First-principles characterization and functionalization of graphene-like materials
29 April 2015
UAntwerp - Campus Groenenborger - Room U0.25 - Groenenborgerlaan 171 - 2020 Antwerp
Organization / co-organization:
Department of Physics
Prof. dr. Bart Partoens, Hasan Sahin
PhD defence Jozef Sivek - Faculty of Science, Department of Physics
The aim of this thesis is to explore, using first-principles calculations, the characteristics of chemically decorated graphene and other graphene-like quasi two dimensional materials including silicene and molybdenum disulfide. The body of the results starts with the investigation of the electronic properties of bilayer fluorographene following the previous works on bilayer graphane.

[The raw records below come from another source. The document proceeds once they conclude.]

/-- F7e's `momQuadTerm` IS `momQuadTermWith` at the thermodynamic-limit loop integration `loopInt latt β`.
[cite: Salmhofer1998, §5.1 (5.6) (p.17 L135–152)] -/
theorem momQuadTerm_eq_momQuadTermWith (latt β : ℝ) (sel : ℕ → ℕ → ℕ → ℕ → Bool) (C Cdot : ℝ → FMom d → ℂ)
    (I₁ I₂ : MomFamily d) :
    momQuadTerm latt β sel C Cdot I₁ I₂ = momQuadTermWith (loopInt latt β) sel C Cdot I₁ I₂ := rfl

/-- **`∫ dK₁ ⋯ dK_n` at finite `(n_τ, L)`**: `∫_{Γ*} dK = Σ_{σ,j} ∫_{Λ*} dk` with the Riemann sum
`∫_{Λ*} dk F = β⁻¹ Σ_{ω ∈ 𝕄_{n_τ}} L^{-d} Σ_{𝐤 ∈ Λ*_L} F(ω, 𝐤)` (p.6 L80–83, p.17 L44–47; F7c `matsIdx`/`matsFreq`, F7b
`latticeMom`), over `n` loop legs. [cite: Salmhofer1998, §2.2 (p.6 L80–83) and §5.1 (p.17 L44–47, L139–141)] -/
def loopSum (latt β : ℝ) (nτ L : ℕ) (n : ℕ) (F : (Fin n → Leg d) → ℂ) : ℂ :=
  ∑ sj : Fin n → Fin 2 × Fin 2, ∑ ns ∈ Fintype.piFinset (fun _ : Fin n => matsIdx nτ),
    ∑ qs : Fin n → (Fin d → Fin L),
      (((β⁻¹ * ((L : ℝ) ^ d)⁻¹) ^ n : ℝ) : ℂ) *
        F (fun s => ((matsFreq β (ns s), latticeMom latt L (qs s)), sj s))

/-- **The bilinear term (5.6) at finite `(n_τ, L)`**: `momQuadTermWith` at the Riemann sum `loopSum`.
[cite: Salmhofer1998, §5.1 (5.6) (p.17 L135–152)] -/
def momQuadTermFin (latt β : ℝ) (nτ L : ℕ) (sel : ℕ → ℕ → ℕ → ℕ → Bool) (C Cdot : ℝ → FMom d → ℂ)
    (I₁ I₂ : MomFamily d) : (m : ℕ) → ℕ → ℝ → (Fin m → Leg d) → ℂ :=
  momQuadTermWith (loopSum latt β nτ L) sel C Cdot I₁ I₂

/-- **Remark 5 (`\equinteFou`, p.17 L156–163) at finite `(n_τ, L)`**: `I_{m,r}(t | P) = I_{m,r}(0 | P) +
½ 𝔸_m ∫_0^t ds Q_{m,r}(s | P)` for `t ≥ 0` and all external `P` (continuous external momenta, p.18 L114–118), with the
finite-volume bilinear term; "together with an initial condition … uniquely determines the family" (p.18 L1–5).
[cite: Salmhofer1998, Remark 5 (p.17 L156 – p.18 L6)] -/
def IsMomRGESolutionFin (latt β : ℝ) (nτ L : ℕ) (sel : ℕ → ℕ → ℕ → ℕ → Bool) (C Cdot : ℝ → FMom d → ℂ)
    (I : MomFamily d) : Prop :=
  ∀ (m r : ℕ) (t : ℝ), 0 ≤ t → ∀ P : Fin m → Leg d,
    I m r t P = I m r 0 P +
      (2 : ℂ)⁻¹ * antisym (fun P' => ∫ s in (0 : ℝ)..t, momQuadTermFin latt β nτ L sel C Cdot I I m r s P') P

/-- The finite-volume propagator (5.9) as a scale family on `(ω, 𝐤)`: `(t, (ω, 𝐤)) ↦ D̃_t(ω, 𝐤)` with `ω̂` at time-lattice
spacing `β/n_τ` (F7c `cutoffCov`; read at `ω ∈ 𝕄_{n_τ}`, `𝐤 ∈ Λ*_L` by `loopSum`). [cite: Salmhofer1998, §5.2 (5.9) (p.18 L27–36)] -/
def finVolProp (M : ModelData d) (χ₁ : ℝ → ℝ) (β : ℝ) (nτ : ℕ) : ℝ → FMom d → ℂ :=
  fun t k => cutoffCov M χ₁ β nτ t k.1 k.2

/-- Its `t`-derivative `∂_t D̃_t` (F7c `cutoffCovDot`). [cite: Salmhofer1998, §5.2 (p.18 L40–41)] -/
def finVolPropDot (M : ModelData d) (χ₁ : ℝ → ℝ) (β : ℝ) (nτ : ℕ) : ℝ → FMom d → ℂ :=
  fun t k => cutoffCovDot M χ₁ β nτ t k.1 k.2

/-! ### §2 Lemma 3: existence of the thermodynamic limit in perturbation theory (`Sal98.L3`, F-084) -/

/-- A leg configuration `P ∈ Γ∞^m`, `Γ∞ = 𝕄(β) × 𝓑 × {-1,1} × {1,2}` (p.18 L116–125): every frequency is a
fermionic Matsubara frequency `ω_n = (π/β)(2n+1)` (F7c `matsFreq`; F7e's carrier `Leg d` allows any real frequency —
print's functions live on `Γ∞^m`, and the `β`-cutoff of Proposition 4 acts only there).
[cite: Salmhofer1998, §5.3 (5.12) (p.18 L116–125)] -/
def IsMatsConfig (β : ℝ) {m : ℕ} (P : Fin m → Leg d) : Prop :=
  ∀ μ : Fin m, ∃ n : ℤ, (P μ).1.1 = matsFreq β n

/-- `lim_{(n_τ,L)→∞} a_{n_τ,L} = lim_{L→∞} lim_{n_τ→∞} a_{n_τ,L} = c` (p.18 L134–136), for a double sequence indexed by
`(n, L)` with `n_τ = 2n`: the inner limits exist for every `L ≥ 1` and their sequence tends to `c`.
[cite: Salmhofer1998, §5.3 (p.18 L134–136)] -/
def IteratedLimit (a : ℕ → ℕ → ℂ) (c : ℂ) : Prop :=
  ∃ b : ℕ → ℂ, (∀ L : ℕ, 1 ≤ L → Tendsto (fun n => a n L) atTop (𝓝 (b L))) ∧ Tendsto b atTop (𝓝 c)

/-- **The polynomials `P_{mr}` of Lemma 3** ((5.?) `\polymr`, p.18 L157–162): `P_{mr}(x) = 6^{1-r} K^{(0)}_{mr} +
ε₀⁻¹ ∫dκ_{mr} i·i!·x^{i-1} P_{m₁r₁}(x) P_{m₂r₂}(x)` (full measure `∫dκ_{mr}`, `m̄(r) = 2r+2`; the recursion determines
`P` uniquely by induction on `r`; "the coefficients of `P_{mr}` are independent of `β`", p.19 L1).  Print writes
`|I_{rm}(0)|` for the constant term — read as the assumed uniform bound `K^{(0)}_{mr}` (module docstring, flag L3-1).
Typed as the predicate "`P` satisfies `\polymr`". [cite: Salmhofer1998, Lemma 3 (p.18 L157 – p.19 L1)] -/
def IsLemma3Poly (eps0 : ℝ) (K0 : ℕ → ℕ → ℝ) (P : ℕ → ℕ → ℝ → ℝ) : Prop :=
  ∀ (m r : ℕ) (x : ℝ),
    P m r x = (6 : ℝ)⁻¹ ^ (r - 1) * K0 m r +
      eps0⁻¹ * Complex.re (kappaSum mfDeg m r fun r₁ m₁ r₂ m₂ i =>
        ((((i * i.factorial : ℕ) : ℝ) * x ^ (i - 1) * P m₁ r₁ x * P m₂ r₂ x : ℝ) : ℂ))

/-- **Lemma 3 (`\tdlemma`, p.18 L138 – p.19 L7), existence of the thermodynamic limit in perturbation theory**, as
printed, with the standing assumptions of §5 explicit (module docstring §2).  DATA: a many-fermion model `M` of the
§2.3 class with cutoff `χ₁`, `E_max ≥ |E|`, the volume constant `V₀` (`L'^{-d} #{𝐤 ∈ Λ*_{L'} : |E(𝐤)| ≤ 2} ≤ V₀`), `β`
with `βε₀ ≥ 6`; a family `I n L` of solutions of the finite-volume RGE (`IsMomRGESolutionFin` with the propagator (5.9)
at `n_τ = 2n`, for every admissible `(n, L)`: `2n ≥ 2β(ε₀ + E_max)`, `L ≥ 1`) whose initial data are bounded functions
with `I^{(n_τ,L)}_{mr}(0) = 0` for `m > 2r+2`, `|I^{(n_τ,L)}_{mr}(0)|_0 ≤ K^{(0)}_{mr}`, and
`lim_{(n_τ,L)→∞} I^{(n_τ,L)}_{mr}(0 | P) = I_{mr}(0 | P)` pointwise on `Γ∞^m` with `I_{mr}(0)` bounded there.  CONCLUSIONS:
for all `m, r` and admissible `(n, L)`: (ih1) `I^{(n_τ,L)}_{mr}(t) = 0` if `m > 2r+2` (`t ≥ 0`); (ih2) `∂_t I^{(n_τ,L)}_{mr}(t | P)
= 0` for all `t > log(β/2)` and `P ∈ Γ∞^m`; (ih3) there are functions `I_{mr}(t)`, bounded on `Γ∞^m`, with
`lim_{(n_τ,L)→∞} I^{(n_τ,L)}_{mr}(t | P) = I_{mr}(t | P)` (`t ≥ 0`, pointwise on `Γ∞^m`); (ih4) for the polynomials `P_{mr}` of
`\polymr`: `|I^{(n_τ,L)}_{mr}(t)|_0 ≤ (ε₀β)^{r-1} P_{mr}(4V₀ log(βε₀/2))` for all admissible `(n_τ, L)` and `t ≥ 0`, `|·|_0`
the sup over `Γ∞^m` (typed pointwise at every `P ∈ Γ∞^m`).  `Γ∞^m` = Matsubara external frequencies (`IsMatsConfig`):
F7e's carrier allows arbitrary real frequencies, at which the finite-volume propagator (5.9) (`ω̂` periodic) is not cut
off by `β`, so (ih2)/(ih4) are — as in print — statements on `Γ∞^m`.  Wave-optional named fact (D-0014, licence F-084);
nothing is instantiated at the Hubbard model. `Sal98.L3` · Salmhofer 1998 Lemma 3 ·
p.18 L138 – p.19 L7. [cite: Salmhofer1998, Lemma 3 (p.18 L138 – p.19 L7)] -/
def PerturbativeThermodynamicLimit : Prop :=
  ∀ (d : ℕ) (M : ModelData d), M.Hyp →
  ∀ (χ₁ : ℝ → ℝ), IsCutoff χ₁ →
  ∀ (Emax V₀ β : ℝ),
    (∀ p : Mom d, |M.E p| ≤ Emax) →
    (∀ L' : ℕ, 0 < L' →
      ((Finset.univ.filter fun q : Fin d → Fin L' => |M.E (latticeMom M.latt L' q)| ≤ 2).card : ℝ) /
          (L' : ℝ) ^ d ≤ V₀) →
    0 < β → 6 ≤ β * M.eps0 →
  ∀ (I : ℕ → ℕ → MomFamily d) (I0lim : (m : ℕ) → ℕ → (Fin m → Leg d) → ℂ) (K0 : ℕ → ℕ → ℝ),
    -- the finite-volume families solve (5.6)/Remark 5 with the propagator (5.9), `n_τ = 2n`, admissible `(n, L)`
    (∀ n L : ℕ, 2 * β * (M.eps0 + Emax) ≤ 2 * n → 1 ≤ L →
      IsMomRGESolutionFin M.latt β (2 * n) L selAll (finVolProp M χ₁ β (2 * n)) (finVolPropDot M χ₁ β (2 * n))
        (I n L)) →
    -- hypotheses on the initial data (p.18 L138–143), on `Γ∞^m`
    (∀ (n L m r : ℕ), 2 * r + 2 < m → ∀ P : Fin m → Leg d, I n L m r 0 P = 0) →
    (∀ m r : ℕ, 0 ≤ K0 m r) →
    (∀ (n L m r : ℕ) (P : Fin m → Leg d), IsMatsConfig β P → ‖I n L m r 0 P‖ ≤ K0 m r) →
    (∀ (m r : ℕ) (P : Fin m → Leg d), IsMatsConfig β P → IteratedLimit (fun n L => I n L m r 0 P) (I0lim m r P)) →
    (∀ m r : ℕ, ∃ B : ℝ, ∀ P : Fin m → Leg d, IsMatsConfig β P → ‖I0lim m r P‖ ≤ B) →
    -- conclusions
    (∀ n L : ℕ, 2 * β * (M.eps0 + Emax) ≤ 2 * n → 1 ≤ L →
      ∀ (m r : ℕ) (t : ℝ), 0 ≤ t →
        -- (ih1)
        (2 * r + 2 < m → ∀ P : Fin m → Leg d, I n L m r t P = 0) ∧
        -- (ih2)
        (Real.log (β / 2) < t → ∀ P : Fin m → Leg d, IsMatsConfig β P →
          HasDerivAt (fun s => I n L m r s P) 0 t)) ∧
    -- (ih3)
    (∃ Ilim : MomFamily d,
      (∀ (m r : ℕ) (t : ℝ), 0 ≤ t → ∃ B : ℝ, ∀ P : Fin m → Leg d, IsMatsConfig β P → ‖Ilim m r t P‖ ≤ B) ∧
      ∀ (m r : ℕ) (t : ℝ), 0 ≤ t → ∀ P : Fin m → Leg d, IsMatsConfig β P →
        IteratedLimit (fun n L => I n L m r t P) (Ilim m r t P)) ∧
    -- (ih4)
    (∀ P₃ : ℕ → ℕ → ℝ → ℝ, IsLemma3Poly M.eps0 K0 P₃ →
      ∀ n L : ℕ, 2 * β * (M.eps0 + Emax) ≤ 2 * n → 1 ≤ L →
        ∀ (m r : ℕ) (t : ℝ), 0 ≤ t → ∀ P : Fin m → Leg d, IsMatsConfig β P →
          ‖I n L m r t P‖ ≤ (M.eps0 * β) ^ (r - 1) * P₃ m r (4 * V₀ * Real.log (β * M.eps0 / 2)))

Fully fluorinated bilayer graphene, with a strength comparable with the elastic strength of graphene, shows an increased electronic bang gap over the one of graphane and monolayer fluorographene. Next the patterning of pristine graphene with titanium and its oxide, is discussed. Strong n-type doping of Ti covered graphene is proven by the calculation of changes to the work functions and electronic structure. In addition, titanium dioxide is found to induce lower and structure dependent charge doping.
Afterwards two chapters present results covering patterned silicene, a monolayer of silicon, its surface reactivity, characteristic changes in vibrational properties and the influence of the Stone-Wales defects on its chemical and electronic properties. The focus is on the atom adsorption and absorption with B, N, Al and P atoms on the functionalizable silicene surface. The formation of SW defects in free standing as well as in supported silicene is found to be easier compared to the graphitic surfaces and it reduces the number of favourable doping sites.

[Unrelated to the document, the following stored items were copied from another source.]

import Summits.CriticalPhenomena.PercolationContinuityZ3.Theorems.SahiIsingThreeSites
import Summits.CriticalPhenomena.PercolationContinuityZ3.Theorems.SahiFourCoordinates

/-!
# Unconditionally, order 3: functions of FOUR spins under box-TP₂ spin laws and the infinite-volume Ising states

Support file of the Sahi cell (`prim-sahi`, typer seat, generation 36; `--supports stmt-CriticalPhenomena-4575`).
Theorems only (no definitions, no named facts, no sorries); standard axioms.  Companion of `SahiIsingThreeSites.lean` (typer gen 13:
THREE sites, EVERY order) — here FOUR sites at ORDER `3`, through P4's standard-axiom theorem that every FKG probability weight on
`{0,1}⁴` is Sahi-positive of order `3` (`SahiC3CubeFourFKG.sahiPositive_three_cube_four`), read on the spin cube `{−1,+1}⁴`
(`SahiFourCoordinates.sahiPositive_three_spinCube_four`) and transported to infinite volume by gen 13's window transfer
`msahiE_comp_latticeHom_nonneg_of_isBoxTP2` (window marginals of box-TP₂ laws are FKG weights).

* `msahiE_three_fourSites_nonneg_of_isBoxTP2` — **for a box-TP₂ probability measure on `{−1,+1}^ι`, any four sites `v₀,…,v₃`
  (repetitions allowed) and all nonnegative functions `g₀, g₁, g₂` of `(σ_{v₀},…,σ_{v₃})` nondecreasing in each spin:
  `E₃(g₀(σ_v), g₁(σ_v), g₂(σ_v)) ≥ 0` — Sahi's `C₃` [Sahi2008, Conj. 5; LiebSahi2022, Conj. 1.1 at `n = 3`] for these observables.**
* The Ising states on `ℤ^d`: `plusState_msahiE_three_fourSites_nonneg`, `minusState_…` (`β ≥ 0`, any `h`), `freeState_…` (`h ≥ 0`),
  `msahiE_three_fourSites_nonneg_of_isTailTrivial` (every extremal Gibbs state).
SCOPE: four fixed sites, order `3` (orders `n ≥ 4` for four spins of a non-product FKG law are open). [this work]
-/

noncomputable section

namespace Summit.CriticalPhenomena.PercolationContinuityZ3.Theorems.SahiBoxTP2

open MeasureTheory ProbabilityTheory Set Filter Topology Function Literature.Combinatorics.Sahi2008
open Literature.Probability.LatticeModels
open scoped ENNReal

/-! ### Box-TP₂ spin laws -/

section Transfer

variable {ι : Type*} [Countable ι] [DecidableEq ι]

/-- **FOUR SITES, ORDER 3, UNCONDITIONALLY**: for a box-TP₂ probability measure `μ` on `{−1,+1}^ι`, sites `v₀,…,v₃ : ι` (repetitions
allowed) and nonnegative `g₀, g₁, g₂ : {−1,+1}⁴ → ℝ` nondecreasing in each spin: `0 ≤ E₃(g₀(σ_v), g₁(σ_v), g₂(σ_v))`.  (Every FKG
weight on `{−1,+1}⁴` is Sahi-positive of order `3`: `SahiFourCoordinates.sahiPositive_three_spinCube_four`.) [this work] -/
theorem msahiE_three_fourSites_nonneg_of_isBoxTP2 (μ : Measure (ι → ℤˣ)) [IsProbabilityMeasure μ] (hμ : IsBoxTP2 μ)
    (v : Fin 4 → ι) (g : Fin 3 → (Fin 4 → ℤˣ) → ℝ) (hg0 : ∀ i y, 0 ≤ g i y) (hmono : ∀ i, Monotone (g i)) :
    0 ≤ msahiE μ 3 fun i σ => g i fun a => σ (v a) := by
  set J : Finset ι := Finset.univ.image v with hJ
  have hv : ∀ a, v a ∈ J := fun a => Finset.mem_image_of_mem v (Finset.mem_univ a)
  set H : LatticeHom (↥J → ℤˣ) (Fin 4 → ℤˣ) :=
    { toFun := fun x a => x ⟨v a, hv a⟩
      map_sup' := fun x y => by funext a; simp only [Pi.sup_apply]
      map_inf' := fun x y => by funext a; simp only [Pi.inf_apply] } with hH
  exact msahiE_comp_latticeHom_nonneg_of_isBoxTP2 μ hμ J H
    (fun _ hν => SahiFourCoordinates.sahiPositive_three_spinCube_four hν) g hg0 hmono

end Transfer

/-! ### The infinite-volume Ising states on `ℤ^d` -/

section Ising

variable {d : ℕ} {β h : ℝ}

/-- **PLUS STATE, four sites, order 3, unconditionally** (`β ≥ 0`, any `h`): for any four sites of `ℤ^d` and nonnegative `g₀, g₁, g₂`
of the four spins, nondecreasing in each spin, `0 ≤ E₃(g₀(σ_v), g₁(σ_v), g₂(σ_v))` under every probability measure with the plus
correlations. [this work] -/
theorem plusState_msahiE_three_fourSites_nonneg (hβ : 0 ≤ β) (μ : Measure (SpinConfig (Site d)))
    [IsProbabilityMeasure μ] (hμ : ∀ B : Finset (Site d), spinCorr μ B = plusCorr d β h B) (v : Fin 4 → Site d)
    (g : Fin 3 → (Fin 4 → ℤˣ) → ℝ) (hg0 : ∀ i y, 0 ≤ g i y) (hmono : ∀ i, Monotone (g i)) :
    0 ≤ msahiE μ 3 fun i σ => g i fun a => σ (v a) :=
  msahiE_three_fourSites_nonneg_of_isBoxTP2 μ (isBoxTP2_of_forall_spinCorr_eq_plusCorr hβ μ hμ) v g hg0 hmono

/-- MINUS STATE, four sites, order 3 (`β ≥ 0`, any `h`). [this work] -/
theorem minusState_msahiE_three_fourSites_nonneg (hβ : 0 ≤ β) (μ : Measure (SpinConfig (Site d)))
    [IsProbabilityMeasure μ] (hμ : ∀ B : Finset (Site d), spinCorr μ B = minusCorr d β h B) (v : Fin 4 → Site d)
    (g : Fin 3 → (Fin 4 → ℤˣ) → ℝ) (hg0 : ∀ i y, 0 ≤ g i y) (hmono : ∀ i, Monotone (g i)) :
    0 ≤ msahiE μ 3 fun i σ => g i fun a => σ (v a) :=
  msahiE_three_fourSites_nonneg_of_isBoxTP2 μ (isBoxTP2_of_forall_spinCorr_eq_minusCorr hβ μ hμ) v g hg0 hmono

/-- FREE STATE (`h ≥ 0`), four sites, order 3. [this work] -/
theorem freeState_msahiE_three_fourSites_nonneg (hβ : 0 ≤ β) (hh : 0 ≤ h) (μ : Measure (SpinConfig (Site d)))
    [IsProbabilityMeasure μ] (hμ : ∀ B : Finset (Site d), spinCorr μ B = freeCorr d β h B) (v : Fin 4 → Site d)
    (g : Fin 3 → (Fin 4 → ℤˣ) → ℝ) (hg0 : ∀ i y, 0 ≤ g i y) (hmono : ∀ i, Monotone (g i)) :
    0 ≤ msahiE μ 3 fun i σ => g i fun a => σ (v a) :=
  msahiE_three_fourSites_nonneg_of_isBoxTP2 μ (isBoxTP2_of_forall_spinCorr_eq_freeCorr hβ hh μ hμ) v g hg0 hmono

/-- EVERY TAIL-TRIVIAL (extremal) Ising Gibbs state, four sites, order 3 (`β ≥ 0`, any `h`). [this work] -/
theorem msahiE_three_fourSites_nonneg_of_isTailTrivial (hβ : 0 ≤ β) {μ : Measure (SpinConfig (Site d))}
    (hμ : μ ∈ isingGibbsMeasures d β h) (hμt : IsTailTrivial μ) (v : Fin 4 → Site d)
    (g : Fin 3 → (Fin 4 → ℤˣ) → ℝ) (hg0 : ∀ i y, 0 ≤ g i y) (hmono : ∀ i, Monotone (g i)) :
    0 ≤ msahiE μ 3 fun i σ => g i fun a => σ (v a) := by
  have hμG : IsGibbsMeasure (isingSpecification (zdGraph d) β h) μ := hμ
  haveI := hμG.isProbabilityMeasure
  exact msahiE_three_fourSites_nonneg_of_isBoxTP2 μ (isBoxTP2_of_isTailTrivial hβ hμ hμt) v g hg0 hmono

end Ising

end Summit.CriticalPhenomena.PercolationContinuityZ3.Theorems.SahiBoxTP2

The work culminates in the final part where a directed decoration of fluorographene and molybdenum disulfide is used to engineer the magnetocrystalline anisotropy properties. The transition metal atoms W, Os, Ir, Pt, Ru, Rh and Co adsorbed in single fluorine (sulfur) vacancy form stable structures and induce giant magnetocrystalline anisotropy energies with an clear link between the easy magnetization axis and the orbital character of the electronic band states around the Fermi level.